High availability and disaster recovery considerations
Solution architects need to consider how to include high availability in the solution design. Microsoft handles high availability and disaster recovery for Microsoft Power Platform and its components. The solution architect needs to focus on non-Microsoft Power Platform components, custom code, and integrations.
Business continuity and disaster recovery
Microsoft provides disaster recovery for production environments of Dynamics 365 software as a service (SaaS) applications and Power Platform environments for business continuity if there's an Azure region-wide outage.
Microsoft creates a replica of Azure SQL storage and file storage in the secondary region for each production environment at deployment. These replicas are referred to as geo-secondary replicas.
The solution architect should identify and design the business continuity strategy.
Note
Power Platform Landing Zones contain set of design considerations for Business continuity and disaster recovery.
Principles of high availability
When creating a solution, the solution architect should follow these principles:
- No single points of failure should exist.
- Use the capabilities of Microsoft Azure whenever possible.
- Use monitoring and health checks to predict and detect problems.

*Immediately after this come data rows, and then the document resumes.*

import Literature.Probability.RandomPlanarGeometry.CritPercSLESwallowing
import HarnessLib

/-!
# The self-touching phase of SLE_κ, `4 < κ < 8`: reduction to two printed statements

Third layer of the decomposition of **crit-perc.S20**, self-touching phase,
`Literature.Probability.RandomPlanarGeometry.ae_isSelfTouching_sleTrace` (Rohde–Schramm, Ann. Math.
161 (2005), §1 p. 885 and Thm 6.4): for `4 < κ < 8`, almost surely the SLE_κ trace `γ` is
self-touching, `Loewner.IsSelfTouching γ := ¬ Injective γ ∧ interior (range γ) = ∅`.

The first two layers (`CritPercSLE.lean`, `CritPercSLESwallowing.lean`) reduce this statement to
five named facts (`ae_isSelfTouching_sleTrace_of_lemmas`): non-simplicity (RS05 §1,
`ae_not_injective_sleTrace`), existence of the trace (RS05 Thm 5.1, `hasSLETrace_of_ne_eight`),
Lemma 6.5, Lemma 6.3 (`κ < 8`) and the first-hit consequence of Lemma 6.6. Here we observe that
**three of the five are not needed** for the self-touching statement itself, and prove

* `ae_isSelfTouching_sleTrace_of_lemma63`: `ae_isSelfTouching_sleTrace` follows from
  `ae_not_injective_sleTrace` (RS05 §1) and `exists_tendsto_sleDerivRatio_of_lt_eight`
  (RS05 Lemma 6.3, case `κ < 8`: `Z(z) < ∞` a.s.) **alone**.

The point is the junk convention of the prelude: `sleTrace κ ω = Loewner.trace (√κ B(ω))` is the
generating curve when the chain is generated by a curve and the constant real curve `W₀ = 0`
otherwise (`Loewner.trace`). On a sample path whose chain is *not* generated by a curve the range of
the trace is `{0}`, which contains no point of `ℍ`; on a sample path whose chain *is* generated by
a curve, a point `z ∈ ℍ` with `Z(z) < ∞` is off the curve by the Koebe argument of RS05 (proof of
Thm 6.4, p. 908: "If `z ∈ ℍ`, then Lemma 6.3 and (6.2) show a.s. `z ∉ γ[0,∞)`"), proved in the
tree as `notMem_range_sleTrace_of_tendsto_sleDerivRatio`. Either way a fixed `z ∈ ℍ` is a.s. not
on the trace (`ae_notMem_range_sleTrace_of_lemma63`, for all `0 < κ < 8`), so a.s. no rational
point of `ℍ` is, and the range — a subset of the closed half-plane — has empty interior
(`ae_interior_range_sleTrace_eq_empty_of_lemma63`). Neither the existence of the trace (Thm 5.1)
nor the swallowing statements (Lemma 6.5, Lemma 6.6, used in RS05 for `z ∈ ⋃ₜ Kₜ` and for real
`z`) enter.

What a full discharge of `ae_isSelfTouching_sleTrace` still needs after this file: the two facts
`ae_not_injective_sleTrace` (a.s. double points for `κ ∈ (4, 8)`: conformal Markov property of the
hull process, swallowing of small real points on both sides of the driving point, boundary
behaviour of `gₛ⁻¹` at the tip — none in the tree) and `exists_tendsto_sleDerivRatio_of_lt_eight`
(Itô calculus for the flow `zₜ = gₜ(z) - Wₜ`; the tree has Itô's formula
`Literature.Analysis.FunctionSpaces.ito_formula_itoProcess_ae_holds` and the deterministic identity
(6.3), `Loewner.im_mul_norm_deriv_map_div_im_eq_exp`).

## Mathlib

We USE `MeasureTheory.ae_all_iff` (countably many null events), `exists_rat_btwn`,
`Metric.mem_nhds_iff`, `Complex.norm_le_abs_re_add_abs_im`. Mathlib has no Loewner chains / SLE.

## References

* S. Rohde, O. Schramm, *Basic properties of SLE*, Ann. of Math. 161 (2005) 883–924: §1 (p. 885:
  "For `κ ∈ (4, 8)` the path `γ` is not a simple path and for every `z ∈ closure ℍ` a.s.
  `z ∉ γ[0, ∞)`"), Lemma 6.3 and eq. (6.2) (p. 903), Thm 6.4 and its proof (pp. 906, 908).
-/

noncomputable section

open Set Filter MeasureTheory Complex
open _root_.Topology
open UpperHalfPlane (upperHalfPlaneSet)
open scoped NNReal

namespace Literature.Probability.RandomPlanarGeometry

variable {κ : ℝ≥0}

/-- On a sample path whose chain is **not** generated by a curve, the SLE trace is the junk
constant curve `W₀ = 0`, so its range is `{0}`. [folklore] -/
theorem range_sleTrace_of_not_exists (ω : ℝ≥0 → ℝ)
    (h : ¬ ∃ γ, Loewner.IsGeneratedByCurve (sleDriving κ ω) γ) :
    range (sleTrace κ ω) = {0} := by
  have htr : sleTrace κ ω = fun _ ↦ ((sleDriving κ ω 0 : ℝ) : ℂ) := by
    rw [sleTrace, Loewner.trace, dif_neg h]
  rw [htr, sleDriving_zero, Complex.ofReal_zero]
  exact range_const

/-- **A fixed point of `ℍ` is a.s. not on the SLE_κ trace, `0 < κ < 8`**, from Rohde–Schramm's
Lemma 6.3 (case `κ < 8`, hypothesis `h63`: a.s. the ratio `(Im z)|gₜ'(z)|/Im gₜ(z)` has a finite
limit as `t ↑ τ(z)`) alone. On paths generated by a curve this is the Koebe argument of RS05,
proof of Thm 6.4 ("If `z ∈ ℍ`, then Lemma 6.3 and (6.2) show a.s. `z ∉ γ[0, ∞)`", p. 908;
`notMem_range_sleTrace_of_tendsto_sleDerivRatio`); on the other paths the trace is the junk
constant `0 ∉ ℍ` (`range_sleTrace_of_not_exists`). The existence of the trace (Thm 5.1) is not
used. [cite: RohdeSchramm2005, Thm 6.4 (proof, p. 908)] -/
theorem ae_notMem_range_sleTrace_of_lemma63 (h63 : exists_tendsto_sleDerivRatio_of_lt_eight)
    (hκ0 : 0 < κ) (hκ8 : κ < 8) {z : ℂ} (hz : 0 < z.im) :
    ∀ᵐ ω ∂Process.preWienerMeasure, z ∉ range (sleTrace κ ω) := by
  filter_upwards [h63 hκ0 hκ8 z hz] with ω hω
  by_cases hg : ∃ γ, Loewner.IsGeneratedByCurve (sleDriving κ ω) γ
  · obtain ⟨Z, hZ⟩ := hω
    exact notMem_range_sleTrace_of_tendsto_sleDerivRatio (Loewner.isGeneratedByCurve_trace hg) hz hZ
  · rw [range_sleTrace_of_not_exists ω hg, mem_singleton_iff]
    intro h0
    rw [h0, Complex.zero_im] at hz
    exact lt_irrefl _ hz

/-- A curve in the closed upper half-plane which misses every point `q₁ + i q₂` with `q₁, q₂`
rational, `q₂ > 0`, has range with empty interior: a disc `ball w r ⊆ range γ` has `Im w ≥ 0`
and contains the point `q₁ + i q₂` with `|q₁ - Re w| < r/4`, `Im w + r/4 < q₂ < Im w + r/2`.
(The topology of `ae_interior_range_sleTrace_eq_empty`, `CritPercSLE.lean`, isolated.)
[folklore] -/
theorem interior_range_eq_empty_of_forall_rat_notMem {γ : ℝ≥0 → ℂ} (him : ∀ t, 0 ≤ (γ t).im)
    (hq : ∀ q₁ q₂ : ℚ, 0 < q₂ → (⟨(q₁ : ℝ), (q₂ : ℝ)⟩ : ℂ) ∉ range γ) :
    interior (range γ) = ∅ := by
  rw [Set.eq_empty_iff_forall_notMem]
  intro w hw
  rw [mem_interior_iff_mem_nhds, Metric.mem_nhds_iff] at hw
  obtain ⟨r, hr, hball⟩ := hw
  have hw0 : 0 ≤ w.im := by
    obtain ⟨t, ht⟩ := hball (Metric.mem_ball_self hr)
    exact ht ▸ him t
  obtain ⟨q₁, hq₁, hq₁'⟩ := exists_rat_btwn (show w.re - r / 4 < w.re + r / 4 by linarith)
  obtain ⟨q₂, hq₂, hq₂'⟩ := exists_rat_btwn (show w.im + r / 4 < w.im + r / 2 by linarith)
  have hq₂pos : (0 : ℚ) < q₂ := by exact_mod_cast (show (0 : ℝ) < q₂ by linarith)
  refine hq q₁ q₂ hq₂pos (hball ?_)
  rw [Metric.mem_ball, dist_eq_norm]
  refine (Complex.norm_le_abs_re_add_abs_im _).trans_lt ?_
  have h₁ : |(q₁ : ℝ) - w.re| < r / 4 := abs_lt.2 ⟨by linarith, by linarith⟩
  have h₂ : |(q₂ : ℝ) - w.im| < r / 2 := abs_lt.2 ⟨by linarith, by linarith⟩
  simp only [Complex.sub_re, Complex.sub_im]
  linarith

/-- **The SLE_κ trace, `0 < κ < 8`, a.s. has range with empty interior**, from Rohde–Schramm's
Lemma 6.3 (`κ < 8`) alone (hypothesis `h63`): almost surely none of the countably many points
`q₁ + i q₂` (`q₁, q₂ ∈ ℚ`, `q₂ > 0`) is on the trace (`ae_notMem_range_sleTrace_of_lemma63`), and
the trace lies in the closed upper half-plane for every sample path (`sleTrace_im_nonneg`).
Rohde–Schramm (2005), §1 p. 885 ("for every `z ∈ closure ℍ` a.s. `z ∉ γ[0, ∞)`"; whence
`γ[0, ∞)` has no interior). [cite: RohdeSchramm2005, §1 p. 885 and Lemma 6.3] -/
theorem ae_interior_range_sleTrace_eq_empty_of_lemma63
    (h63 : exists_tendsto_sleDerivRatio_of_lt_eight) (hκ0 : 0 < κ) (hκ8 : κ < 8) :
    ∀ᵐ ω ∂Process.preWienerMeasure, interior (range (sleTrace κ ω)) = ∅ := by
  have hq : ∀ᵐ ω ∂Process.preWienerMeasure, ∀ p : {p : ℚ × ℚ // 0 < p.2},
      (⟨(p.1.1 : ℝ), (p.1.2 : ℝ)⟩ : ℂ) ∉ range (sleTrace κ ω) := by
    refine ae_all_iff.2 ?_
    rintro ⟨⟨q₁, q₂⟩, hq₂⟩
    have hq₂' : (0 : ℝ) < q₂ := by exact_mod_cast hq₂
    exact ae_notMem_range_sleTrace_of_lemma63 h63 hκ0 hκ8 (z := ⟨(q₁ : ℝ), (q₂ : ℝ)⟩) hq₂'
  filter_upwards [hq] with ω hω
  exact interior_range_eq_empty_of_forall_rat_notMem (sleTrace_im_nonneg κ ω)
    fun q₁ q₂ h ↦ hω ⟨(q₁, q₂), h⟩

section CritPerc

/-- **crit-perc.S20, self-touching phase, from two printed statements**: the named fact
`ae_isSelfTouching_sleTrace` (for `4 < κ < 8` the SLE_κ trace is a.s. not injective with range of
empty interior) follows from the non-simplicity statement of Rohde–Schramm §1
(`ae_not_injective_sleTrace`, hypothesis `hA`: "For `κ ∈ (4, 8)` the path `γ` is not a simple
path", p. 885) and Lemma 6.3 for `κ < 8` (`exists_tendsto_sleDerivRatio_of_lt_eight`, hypothesis
`h63`: `Z(z) < ∞` a.s.), through `ae_interior_range_sleTrace_eq_empty_of_lemma63`. Compared with
`ae_isSelfTouching_sleTrace_of_lemmas` (`CritPercSLESwallowing.lean`) the existence of the trace
(Thm 5.1), Lemma 6.5 and Lemma 6.6 are no longer hypotheses.
[cite: RohdeSchramm2005, §1 p. 885 and Lemma 6.3] -/
theorem ae_isSelfTouching_sleTrace_of_lemma63 (hA : ae_not_injective_sleTrace)
    (h63 : exists_tendsto_sleDerivRatio_of_lt_eight) : ae_isSelfTouching_sleTrace (κ := κ) := by
  rintro ⟨hκ, hκ'⟩
  have hκ0 : 0 < κ := lt_trans (by norm_num) hκ
  filter_upwards [hA hκ hκ', ae_interior_range_sleTrace_eq_empty_of_lemma63 h63 hκ0 hκ']
    with ω h₁ h₂
  exact ⟨h₁, h₂⟩

end CritPerc

end Literature.Probability.RandomPlanarGeometry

Microsoft deploys a Microsoft Power Platform environment within an Azure region. Within a region, services and data are replicated redundantly across the datacenter(s) to increase availability. Each Azure region has a paired region where Microsoft Power Platform resources are replicated automatically. Microsoft monitors Microsoft Power Platform on your behalf as part of the service.
Handle failover
Microsoft Power Platform components handle internal integrations; solution architects should focus on external integrations and custom code.
If an issue occurs with the primary datacenter, Microsoft initiates the failover automatically, if necessary, from the primary location to the regional pair. Microsoft also handles required service recovery.
Users shouldn't notice interruptions in service. At worst, they have a transient error when saving data. For example, model-driven apps handle such errors.
However, custom code could have issues. For example, the endpoint for the environment might change. Integrations should use the global discovery service for endpoint discovery to get the latest environment endpoint. Custom code should have transient error handling with automatic retries.